Kazakhstan with its abundance of uranium is working closely with Russia in planning development of small new reactors for its own use and export.

Middle East

The United Arab Emirates is building four 1450 MWe South Korean reactors at a cost of over $20 billion and is collaborating closely with IAEA and experienced international firms. Iran’s first power reactor is in operation, and more are planned.

Saudi Arabia, Jordan and Egypt are also moving towards employing nuclear energy for power and desalination.


South Africa is committed to plans for 9600 MWe of further nuclear power capacity.

Nigeria has sought the support of the International Atomic Energy Agency to develop plans for two 1000 MWe reactors.

New countries

In September 2012 the International Atomic Energy Agency (IAEA) expected seven newcomer countries to launch nuclear programs in the near term. It did not name these, but Lithuania, UAE, Turkey, Belarus, Vietnam, Poland, and Bangladesh appear likely candidates. Others had stepped back from commitment, needed more time to set up infrastructure, or did not have credible finance.

See also WNA paper Emerging Nuclear Energy Countries.

Other nuclear reactors

In addition to commercial nuclear power plants, there are about 245 research reactors operating, in 55 countries, with more under construction. These have many uses including research and the production of medical and industrial isotopes, as well as for training.

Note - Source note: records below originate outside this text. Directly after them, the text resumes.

import Mathlib
import Literature.NumberTheory.Transcendental.KZRulesAssociator
import Literature.NumberTheory.Transcendental.KZPeriodsProofs
import Literature.NumberTheory.Transcendental.KZSemialgebraicComplex
import Literature.NumberTheory.Transcendental.SemialgebraicLineDeriv
import HarnessLib

/-!
# Solo-informed: the algebra structure of the KZ formal period ring over the real algebraic numbers

Session s9 of the soloist line `solo-KontsevichZagierPeriods-informed` (file A of the Rung-2 plan,
`paper/rung2-v2.md` §4.2). The KZ formal period ring `P := KZ.FormalPeriodRing = FormalRep ⧸ relations`
(a commutative ring, `KZRulesAssociator.lean`) is made an algebra over the field
`F_ℝ := algebraicClosure ℚ ℝ` of real algebraic numbers: `a ↦ ⟦[pt, a]⟧`, the class of the
0-dimensional representation with integrand the constant `a`. The ring axioms of this map are KZ
moves: additivity of the integrand (`[pt, a + b] ≡ [pt, a] + [pt, b]`) and the Fubini product
(`[pt, a] · [pt, b] = [pt × pt, a b]`). The key computation is
`⟦[pt, a]⟧ · ⟦[σ, f]⟧ = ⟦[σ, a • f]⟧` (`soloInformed_algScalar_mul_toFormalPeriod_of`): scaling an
integrand by a real algebraic constant is multiplication by a scalar in `P`.

On top of this, `V := P × P` ("real and imaginary part") is made a module over the field
`F_ℂ := algebraicClosure ℚ ℂ` of complex algebraic numbers by
`a ⋆ (u, v) := (Re a • u − Im a • v, Im a • u + Re a • v)`; this is the target of the KZ-valued
functional `κ` on Huber–Wüstholz period symbols (files B, C of the plan).

References: M. Kontsevich, D. Zagier, *Periods* (2001), §1.1–1.2, §4.1 [KontsevichZagier2001];
A. Huber, G. Wüstholz, *Transcendence and linear relations of 1-periods* (2022), Ch. 13 [HuberWuestholz2022].
-/

noncomputable section

open MeasureTheory Set
open Literature.NumberTheory.Transcendental Literature.NumberTheory.Transcendental.KZ
open Literature.ModelTheory.ExponentialFields

namespace Summit.KontsevichZagierPeriods.KontsevichZagierPeriods.Theorems

/-! ## 1. Constant representations `[pt, a]` and scaled representations `[σ, a • f]` -/

/-- **The constant representation `[pt, a]`** of a real algebraic number `a`: domain the point
`ℝ⁰`, integrand the constant `a`. [Kontsevich–Zagier 2001, §1.1] -/
def soloInformedConstRep (a : ℝ) (ha : IsAlgebraic ℚ a) : IntegralRep 0 where
  domain := univ
  integrand := fun _ => a
  isSemialgebraic_domain := isSemialgebraic_univ
  isSemialgebraicFunOn_integrand := isSemialgebraicFunOn_const_of_isAlgebraic isSemialgebraic_univ ha
  integrableOn := integrableOn_const (hs := by simp [volume_univ_fin_zero])
/-- The domain of `[pt, a]` is `ℝ⁰` (definitional). -/
@[simp] theorem soloInformedConstRep_domain (a : ℝ) (ha : IsAlgebraic ℚ a) :
    (soloInformedConstRep a ha).domain = univ := rfl
/-- The integrand of `[pt, a]` is the constant `a` (definitional). -/
@[simp] theorem soloInformedConstRep_integrand (a : ℝ) (ha : IsAlgebraic ℚ a) :
    (soloInformedConstRep a ha).integrand = fun _ => a := rfl

/-- `[pt, 1]` is the unit representation. -/
theorem soloInformedConstRep_one : soloInformedConstRep 1 isAlgebraic_one = IntegralRep.unit :=
  IntegralRep.ext' rfl rfl
/-- `value [pt, a] = a`. -/
@[simp] theorem soloInformedConstRep_value (a : ℝ) (ha : IsAlgebraic ℚ a) :
    (soloInformedConstRep a ha).value = a := by
  simp [IntegralRep.value, Measure.restrict_univ, measureReal_def, volume_univ_fin_zero]

/-- **The scaled representation `[σ, a • f]`**: same domain, integrand multiplied by the real
algebraic constant `a`. [Kontsevich–Zagier 2001, §1.2] -/
def soloInformedScaleRep {n : ℕ} (a : ℝ) (ha : IsAlgebraic ℚ a) (r : IntegralRep n) :
    IntegralRep n where
  domain := r.domain
  integrand := fun x => a * r.integrand x
  isSemialgebraic_domain := r.isSemialgebraic_domain
  isSemialgebraicFunOn_integrand :=
    (isSemialgebraicFunOn_const_of_isAlgebraic r.isSemialgebraic_domain ha).fun_mul
      r.isSemialgebraicFunOn_integrand
  integrableOn := r.integrableOn.const_mul a
/-- The domain of `[σ, a • f]` is `σ` (definitional). -/
@[simp] theorem soloInformedScaleRep_domain {n : ℕ} (a : ℝ) (ha : IsAlgebraic ℚ a)
    (r : IntegralRep n) : (soloInformedScaleRep a ha r).domain = r.domain := rfl
/-- The integrand of `[σ, a • f]` is `x ↦ a * f x` (definitional). -/
@[simp] theorem soloInformedScaleRep_integrand {n : ℕ} (a : ℝ) (ha : IsAlgebraic ℚ a)
    (r : IntegralRep n) : (soloInformedScaleRep a ha r).integrand = fun x => a * r.integrand x := rfl

/-- `[pt, a] · [σ, f]` is a relabelling of `[σ, a • f]` along `Fin n ≃ Fin (0 + n)` (equality of
representations; compare `IntegralRep.unit_prod_eq_reindex`). -/
theorem soloInformedConstRep_prod_eq_reindex {n : ℕ} (a : ℝ) (ha : IsAlgebraic ℚ a)
    (r : IntegralRep n) :
    (soloInformedConstRep a ha).prod r =
      (soloInformedScaleRep a ha r).reindex (finCongr (Nat.zero_add n).symm) := by
  have hcoord : ∀ (w : Fin (0 + n) → ℝ),
      (fun j => w (Fin.natAdd 0 j)) = fun i => w (finCongr (Nat.zero_add n).symm i) := by
    intro w; funext j; simp
  refine IntegralRep.ext' ?_ ?_
  · ext w
    simp only [IntegralRep.prod_domain, IntegralRep.mem_prodDomain, soloInformedConstRep_domain,
      mem_univ, true_and, IntegralRep.reindex_domain, mem_setOf_eq, hcoord,
      soloInformedScaleRep_domain]
  · rw [IntegralRep.prod_integrand_eq, IntegralRep.reindex_integrand]
    funext w
    rw [IntegralRep.prodFun_apply, soloInformedConstRep_integrand, soloInformedScaleRep_integrand,
      hcoord]

/-- `[pt, a] · [pt, b] = [pt, a b]` as representations (the relabelling `Fin 0 ≃ Fin (0 + 0)` is
the identity). -/
theorem soloInformedConstRep_prod_constRep (a b : ℝ) (ha : IsAlgebraic ℚ a) (hb : IsAlgebraic ℚ b) :
    (soloInformedConstRep a ha).prod (soloInformedConstRep b hb) =
      soloInformedConstRep (a * b) (ha.mul hb) := by
  refine IntegralRep.ext' ?_ ?_
  · ext w
    simp only [IntegralRep.prod_domain, IntegralRep.mem_prodDomain, soloInformedConstRep_domain,
      mem_univ, true_and]
  · rw [IntegralRep.prod_integrand_eq]
    funext w
    rw [IntegralRep.prodFun_apply, soloInformedConstRep_integrand, soloInformedConstRep_integrand,
      soloInformedConstRep_integrand]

The use of reactors for marine propulsion is mostly confined to the major navies where it has played an important role for five decades, providing power for submarines and large surface vessels. At least 140 ships, mostly submarines, are propelled by some 180 nuclear reactors and over 13,000 reactor-years of experience has been gained with marine reactors. Russia and the USA have decommissioned many of their nuclear submarines from the Cold War era.

Russia also operates a fleet of six large nuclear-powered icebreakers and a 62,000 tonne cargo ship. It is also completing a floating nuclear power plant with two 40 MWe reactors for use in remote regions.

Nuclear Generation by Country 2013 bar graph


Note: Taipower used nuclear energy to generate 16% of electricity on the island of Taiwan in 2014.